Solving Improper Integrals: Converging or Diverging?

[Timebomb3750]

Just got into improper integrals, in my Calculus 2 class. We're looking to see if the integral converges or diverges.

Homework Statement

The integral given:
∫(dt/(t+1)^2) on the interval from -1 to 5

Homework Equations

uhhh...

The Attempt at a Solution

Took the limit as "a" goes to -1.

Did a simple u substitution with u=t+1, so that du=dt.

So, you're left with (du/u^2)

The integral of that is -(1/u) meaning -(1/(t+1))

Then I used the fundamental theorem of calculus by evaluating the integral from 5 to "a".

That looks like: -(1/(5+1)) - (1/(a+1))

Basically, I have no clue if I'm doing this right.

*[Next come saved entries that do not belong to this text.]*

/-!
# Route `QuarterLogPincer`, crux `TypeIQuantSubcubicExp` (stmt-NavierStokesRegularity-24077), EDGE line `truncation_edge`:
  THE EDGE — 24077 ⇒ the envelope-class Type-I Liouville wall (item 22144 `FiniteDissipationLiouville`, 24453, 24374,
  (E1⁺) of 23843, the catalogued `TypeIDSSLiouvilleConjecture`), BY NAME, **modulo the single input T1**

Author of every statement and proof below: **ns-idea-7 g8** (line `truncation_edge`, tree copy
`Cruxes/TypeIQuantSubcubicExp/Lines/truncation_edge.lean` v1.3 sha12 `869d7774c0da`; critics idea-crit-4 g5 PASS, idea-crit-7 g3
backstop, 2026-08-28).  Texts VERBATIM (same namespace, same names), re-homed over the landed modules: Defs p660448, T3 p660348,
T4 p660793 and the by-name stubs `stub_envelopeCubeBudget` / `stub_rateFloor` (`…TruncationEdgeStubs`), the core
`…TruncationEdgeCore`.  Landed by nsreg-C26-p1 g7 (DIRECTOR-NS #259 (2)), `--supports stmt-NavierStokesRegularity-24077` (helper).
The superseded intermediate corollaries `…₂` (modulo T1 ∧ T4) of v1.2 are omitted; everything else is carried.

* `not_typeIQuantSubcubicExp_of_envelopedSingular` — an enveloped singular Type-I ancient mild object refutes the crux
  (given T1, T3, T4); `envelopeLiouville_of_typeIQuantSubcubicExp` — THE EDGE;
* `finiteDissipationLiouville_of_typeIQuantSubcubicExp` (⇒ item 22144 BY NAME, through the tree's
  `finiteDissipationLiouville_iff_envelopeLiouville`), `envelopedThinLiouville_…`, `asymmetricFlickerLiouville_…` (24453),
  `perpetualFlickerLiouville_…` (24374), `typeIDSSLiouvilleConjecture_…` / `typeIDSSLiouville_…` (the catalogued wall, every
  `λ`), `not_typeIQuantSubcubicExp_of_isTypeIDSSProfile` (THE INSTRUMENT ROW), `noEnvelopedLeaf_…` ((E1⁺) of 23843);
* the `…₁` forms: the same MODULO T1 ONLY, T3 and T4 being tree theorems; `FiniteDissipationLiouville_of₁ :
  StubFarFieldTruncation → (24077 → 22144)`.

HONEST FRAME: an EDGE (calibration): it PLACES the crux between the thin-cascade Liouville statement S3 (left edge, tree
`typeIQuantSubcubicExp_of_thinCascadeLiouville`) and the envelope-class wall 22144 (right edge, this module, modulo T1); it does
not move it.  24077, 22144, 24453, 24374, 23843, the DSS wall W7 and Navier–Stokes regularity are OPEN / not proved; T1
(`StubFarFieldTruncation`, finite-time far-field truncation stability) is an explicit hypothesis everywhere, asserted nowhere.
-/

noncomputable section

-- the summit-side namespace repeats a component by design (D-0017)
set_option linter.dupNamespace false

namespace Summit.NavierStokesRegularity.NavierStokesRegularity.Cruxes.TypeIQuantSubcubicExp.TruncationEdge

open MeasureTheory Set Function Metric Filter Topology
open scoped ENNReal NNReal
open Literature.Analysis Literature.Analysis.FluidPDE
open Summit.NavierStokesRegularity.NavierStokesRegularity.Cruxes.TypeIQuantSubcubicExp.ThinCascade
  (TaoFrame ThinObject SingularAt)
open Summit.NavierStokesRegularity.NavierStokesRegularity.Cruxes.ScarEnvelopeTypeI.ZoomDictionary
  (ABTower RegPt EnvelopedLeaf)

/-! ### THE EDGE: the crux implies the envelope-class Liouville statement (modulo T1/T3/T4 as hypotheses) -/

/-- **An enveloped singular Type-I ancient mild object refutes the crux** (given T1, T3, T4). [line theorem of `Cruxes/TypeIQuantSubcubicExp/Lines/truncation_edge.lean` v1.3 (ns-idea-7 g8), verbatim] -/
theorem not_typeIQuantSubcubicExp_of_envelopedSingular (hT1 : StubFarFieldTruncation)
    (hT3 : StubEnvelopeCubeBudget) (hT4 : StubRateFloor) {M A : ℝ}
    {v : ℝ → EuclideanSpace ℝ (Fin 3) → EuclideanSpace ℝ (Fin 3)}
    (hv : IsTypeIAncientMild M v) (hdec : HasTypeIDecay A v) (hsing : SingularAt v 0) :
    ¬ Summit.NavierStokesRegularity.NavierStokesRegularity.Theses.QuarterLogPincer.TypeIQuantSubcubicExp := by
  -- a negative envelope constant is impossible
  have hA : 0 ≤ A := by
    have h := hdec (-1) (by norm_num) 0
    simp only [norm_zero, neg_neg, Real.sqrt_one, zero_add, div_one] at h
    exact (norm_nonneg _).trans h
  obtain ⟨K₁, K₂, c, ε₀, hK₂, hc, hε₀, hε₀', hTF⟩ :=
    truncatedFamily_of_parts hA hdec (hT1 M A v hv hdec) (hT3 A v hA hdec) (hT4 M v hv hsing)
  exact not_typeIQuantSubcubicExp_of_truncatedFamily hK₂ hc hε₀ hε₀' hTF

/-- **THE EDGE.** The crux 24077 implies the ENVELOPE-CLASS TYPE-I LIOUVILLE statement: every Type-I
ancient mild field (KNSS gauge, any rate) with a KNSS space–time envelope is regular at the apex
(the right-hand side of the tree's `finiteDissipationLiouville_iff_envelopeLiouville`). [line theorem of `Cruxes/TypeIQuantSubcubicExp/Lines/truncation_edge.lean` v1.3 (ns-idea-7 g8), verbatim] -/
theorem envelopeLiouville_of_typeIQuantSubcubicExp (hT1 : StubFarFieldTruncation)
    (hT3 : StubEnvelopeCubeBudget) (hT4 : StubRateFloor)
    (h : Summit.NavierStokesRegularity.NavierStokesRegularity.Theses.QuarterLogPincer.TypeIQuantSubcubicExp) :
    ∀ (C A : ℝ) (w : ℝ → EuclideanSpace ℝ (Fin 3) → EuclideanSpace ℝ (Fin 3)),
      IsTypeIAncientMild C w → HasTypeIDecay A w →
      ¬ (∀ r > 0, ∀ M : ℝ, ∃ t ∈ Ioo (-(r ^ 2)) (0 : ℝ),
          ∃ x ∈ ball (0 : EuclideanSpace ℝ (Fin 3)) r, M < ‖w t x‖) :=
  fun _ _ _ hw hdec hsing => not_typeIQuantSubcubicExp_of_envelopedSingular hT1 hT3 hT4 hw hdec hsing h

/-- **24077 ⇒ 22144** (`LerayQuarterDissipation.FiniteDissipationLiouville`, BY NAME). [line theorem of `Cruxes/TypeIQuantSubcubicExp/Lines/truncation_edge.lean` v1.3 (ns-idea-7 g8), verbatim] -/
theorem finiteDissipationLiouville_of_typeIQuantSubcubicExp (hT1 : StubFarFieldTruncation)
    (hT3 : StubEnvelopeCubeBudget) (hT4 : StubRateFloor)
    (h : Summit.NavierStokesRegularity.NavierStokesRegularity.Theses.QuarterLogPincer.TypeIQuantSubcubicExp) :
    Summit.NavierStokesRegularity.NavierStokesRegularity.Theses.LerayQuarterDissipation.FiniteDissipationLiouville :=
  Theorems.FiniteDissipationLiouville.Envelope.finiteDissipationLiouville_iff_envelopeLiouville.2
    (envelopeLiouville_of_typeIQuantSubcubicExp hT1 hT3 hT4 h)

/-- «No enveloped thin object» from the crux. [line theorem of `Cruxes/TypeIQuantSubcubicExp/Lines/truncation_edge.lean` v1.3 (ns-idea-7 g8), verbatim] -/
theorem envelopedThinLiouville_of_typeIQuantSubcubicExp (hT1 : StubFarFieldTruncation)
    (hT3 : StubEnvelopeCubeBudget) (hT4 : StubRateFloor)
    (h : Summit.NavierStokesRegularity.NavierStokesRegularity.Theses.QuarterLogPincer.TypeIQuantSubcubicExp) :
    ∀ (M q A : ℝ) (v : ℝ → EuclideanSpace ℝ (Fin 3) → EuclideanSpace ℝ (Fin 3))
      (g : EuclideanSpace ℝ (Fin 3) → EuclideanSpace ℝ (Fin 3)),
      ThinObject M q v g → HasTypeIDecay A v → False :=
  fun _ _ _ _ _ hthin hdec =>
    not_typeIQuantSubcubicExp_of_envelopedSingular hT1 hT3 hT4 hthin.1 hdec hthin.2.2.1 h

/-- **24077 ⇒ 24453** (`CalmSliceGate.AsymmetricFlickerLiouville`, BY NAME). [line theorem of `Cruxes/TypeIQuantSubcubicExp/Lines/truncation_edge.lean` v1.3 (ns-idea-7 g8), verbatim] -/
theorem asymmetricFlickerLiouville_of_typeIQuantSubcubicExp (hT1 : StubFarFieldTruncation)
    (hT3 : StubEnvelopeCubeBudget) (hT4 : StubRateFloor)
    (h : Summit.NavierStokesRegularity.NavierStokesRegularity.Theses.QuarterLogPincer.TypeIQuantSubcubicExp) :
    Summit.NavierStokesRegularity.NavierStokesRegularity.Theses.CalmSliceGate.AsymmetricFlickerLiouville :=
  Theorems.TypeIQuantSubcubicExp.Negative.envelopedThinLiouville_iff_asymmetricFlickerLiouville.1
    (envelopedThinLiouville_of_typeIQuantSubcubicExp hT1 hT3 hT4 h)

According to the back of the book, it diverges. But I have no idea how to see that. Any help would be appreciated. Thanks.

 

[dynamicsolo]

You have
$$\int_{-1}^{5} \frac{dt}{(t+1)^{2}} = -\frac{1}{6} - [ \lim_{a \rightarrow -1} (-\frac{1}{a+1}) ] .$$

What happens when you apply the limit?

 

[Timebomb3750]

You mean apply the -1 into "a"? That would make it undefined because you'd be dividing by zero. But what does this tell me about convergence/divergence?

 

[dynamicsolo]

And so that limit is undefined. Therefore, there is no meaningful value for the integral: that is what is meant by "divergence". We say the integral "converges" if the limit for its value approaches a finite number. If the limit for the integral does not approach a finite value, or does not even exist, the integral is said to "diverge". (It should also give the definitions of convergence and divergence of an integral in your textbook.)

 

[Timebomb3750]

Wow. Thanks for clearing that up. I'm starting to understand it now, as I do more problems. Sometimes, I can't understand my textbook, nor my professor.